The conventional wisdom is that electrolysers need to be powered as close to 24 hours a day as possible to get the cheapest levelised cost of hydrogen (LCOH) — after all, the capital costs for electrolysis systems are the same regardless of how often they are in operation (see panel below).
However, if the project operator is relying on variable power prices — via the wholesale market or non-fixed power-purchase agreements (PPAs) — the cheapest green hydrogen could be produced by switching the electrolyser off when electricity prices are peaking and below a certain level, according to analysis by Oslo-based energy consultant Thema.
This is because when there is more wind and solar power available than can be absorbed by the grid, market prices fall to zero or even into negative territory, when users are actually paid to consume unwanted electricity.
“Electricity costs make up the lion’s share of hydrogen production cost, especially if they are as high as they are today,” Thema manager Robert Seguin points out.
Modelling its calculations on forecasts for the wholesale power market in Germany in 2030 — with an average spot price of €81/MWh and prices ranging from negative to €150/MWh — Thema found that the LCOH could be significantly reduced by limiting production to low-cost hours.
“There is an optimum depending on the input cost parameters and the volatility of the electricity price, which in turn depends on the available flexibility in the system,” Seguin tells Hydrogen Insight.
“Even in terms of total profit, flexible operation can be favourable, although you produce less hydrogen.”
The conclusion, spelled out in Thema’s new Technology Outlook report, points to excess wind and solar power as a possibly more profitable energy source for green hydrogen producers than via constant grid electricity (which would have to be accompanied by renewable energy certificates or guarantees of origin to be labelled as green).
While grid electricity might not be allowed under the EU’s expected additionality rules, which would force green H2 producers to secure all their renewable energy from dedicated sources, the analysis is still relevant if clean electricity is bought under PPAs without fixed prices, Seguin explains.
“In principle, PPAs are a tool to redistribute market risks, not eliminate them,” he says. “How they are redistributed between producer and off-taker, the hydrogen producer in our case, is not defined.
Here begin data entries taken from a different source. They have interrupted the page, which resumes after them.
import Literature.NumberTheory.GelbartRogawski1991.CompatibleSplitting
import HarnessLib

/-!
# Compatible splittings are stable under central twists trivial on the rational points

The "if" direction of [GelbartRogawski1991, Remark p. 457 L4–13] ("If `s*` is any other compatible splitting,
then `s* = s ⊗ ν′` where `ν′` is an automorphic character with values in the central subgroup `ℂ*`"; the
"only if" direction is the tree's `SplittingDatum.IsCompatible.exists_central_twist`), KERNEL and for any
abstract `SplittingDatum`: if `s` is compatible and `s′(g) = ν(g) · s(g)` for a map `ν : G(𝐀) → Mp` with
`π ∘ ν = 1` and `ν|_{G(F)} = 1`, then `s′` is compatible.  With
`ν := Weil1964.adelicMpCont.ofScalar ∘ η` this is the compatibility of the normalised splitting
`Weil1964.adelicMpCont.twist s η` (`proj_ofScalar`, `twist_apply`) as soon as the character `η` is trivial on the
rational points — the form in which the `K_∞`-type normalisation of a Gelbart–Rogawski splitting
(`UnitaryGroupArchIsotropyTwist`) keeps Proposition 3.1.1's conclusion.

* `IsCompatible.of_central_twist` — the statement above (left twist `ν · s`);
* `IsCompatible.of_central_twist_right` — the same for `s · ν`;
* `IsCompatible.proj_twist_eq_one` — conversely, the quotient `s(g)⁻¹ s′(g)` of two compatible splittings lies
  in `ker π` (pointwise form of `exists_central_twist`, no centrality needed).

Kernel only; 0 records.
-/

namespace Literature.NumberTheory.GelbartRogawski1991

namespace SplittingDatum

universe u v w

variable {Sp : Type u} {Mp : Type v} {GA : Type w} [Group Sp] [Group Mp] [Group GA]
variable {D : SplittingDatum Sp Mp GA}

/-- **Central twists trivial on `G(F)` preserve compatibility** ([GelbartRogawski1991, Remark p. 457], "if"
direction): `π (ν g) = 1` for all `g` and `ν γ = 1` on `G(F)` imply that `g ↦ ν g · s g` (assumed to be a
homomorphism `s′`) is compatible whenever `s` is. [cite: GelbartRogawski1991, §3.1 Remark p. 457 L4–13] -/
theorem IsCompatible.of_central_twist {s s' : GA →* Mp} (hs : D.IsCompatible s) (ν : GA → Mp)
    (hν : ∀ g : GA, D.proj (ν g) = 1) (hs' : ∀ g : GA, s' g = ν g * s g)
    (hrat : ∀ γ ∈ D.ratPts, ν γ = 1) : D.IsCompatible s' := by
  refine ⟨fun g => ?_, fun γ hγ => ?_⟩
  · rw [hs', map_mul, hν, one_mul, hs.1]
  · rw [hs', hrat γ hγ, one_mul]
    exact hs.2 γ hγ

/-- The same for a right twist `s′(g) = s(g) · ν(g)` (the spelling of `exists_central_twist`). [folklore] -/
theorem IsCompatible.of_central_twist_right {s s' : GA →* Mp} (hs : D.IsCompatible s) (ν : GA → Mp)
    (hν : ∀ g : GA, D.proj (ν g) = 1) (hs' : ∀ g : GA, s' g = s g * ν g)
    (hrat : ∀ γ ∈ D.ratPts, ν γ = 1) : D.IsCompatible s' := by
  refine ⟨fun g => ?_, fun γ hγ => ?_⟩
  · rw [hs', map_mul, hν, mul_one, hs.1]
  · rw [hs', hrat γ hγ, mul_one]
    exact hs.2 γ hγ

/-- Two compatible splittings differ pointwise by an element of `ker π`. [folklore] -/
theorem IsCompatible.proj_twist_eq_one {s s' : GA →* Mp} (hs : D.IsCompatible s) (hs' : D.IsCompatible s')
    (g : GA) : D.proj ((s g)⁻¹ * s' g) = 1 := by
  rw [map_mul, map_inv, hs.1, hs'.1, inv_mul_cancel]

/-- … and agree on the rational points modulo the choice inside `i(Sp_F(W))`: both values are
`i (ι γ)`. [folklore] -/
theorem IsCompatible.apply_eq_of_mem_ratPts {s s' : GA →* Mp} (hs : D.IsCompatible s)
    (hs' : D.IsCompatible s') {γ : GA} (hγ : γ ∈ D.ratPts) : s' γ = s γ := by
  rw [hs.apply_eq_ratSplit hγ, hs'.apply_eq_ratSplit hγ]

end SplittingDatum

end Literature.NumberTheory.GelbartRogawski1991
It is up to the contract partners how to design the contract details and thus this redistribution — fixed price, price caps, market indexed, volume-based or a combination of the above.
“To make things even more complicated, they can also be combined with other hedging products or Contracts for Difference, for example.”
As Seguin points out: “Electricity costs make up the lion’s share of hydrogen production cost, especially if they are as high as they are today.”
In its landmark 2019 report, The Future of Hydrogen, the International Energy Agency found that green hydrogen would be cheaper the more hours per year an electrolyser was in operation.
"As electrolyser operating hours increase, the impact of CAPEX costs on the levelised cost of hydrogen declines and the impact of electricity costs rises," it explained. "Low-cost electricity available at a level to ensure the electrolyser can operate at relatively high full load hours is therefore essential for the production of low-cost hydrogen."
The report continued: "In electricity systems with increasing shares of variable renewables, surplus electricity may be available at low cost. Producing hydrogen through electrolysis and storing the hydrogen for later use could be one way to take advantage of this surplus electricity, but if surplus electricity is only available on an occasional basis it is unlikely to make sense to rely on it to keep costs down. Running the electrolyser at high full load hours and paying for the additional electricity can actually be cheaper than just relying on surplus electricity with low full load hours."
It added: "Very low-cost electricity is generally available only for a very few hours within a year, which implies a low utilisation of the electrolyser and high hydrogen costs that reflect CAPEX costs.
"With increasing hours, electricity costs increase, but the higher utilisation of the electrolyser leads to a decline in the cost of producing a unit of hydrogen up to an optimum level at around 3,000–6,000 equivalent full load hours. Beyond that, higher electricity prices during peak hours lead to an increase in hydrogen unit production costs."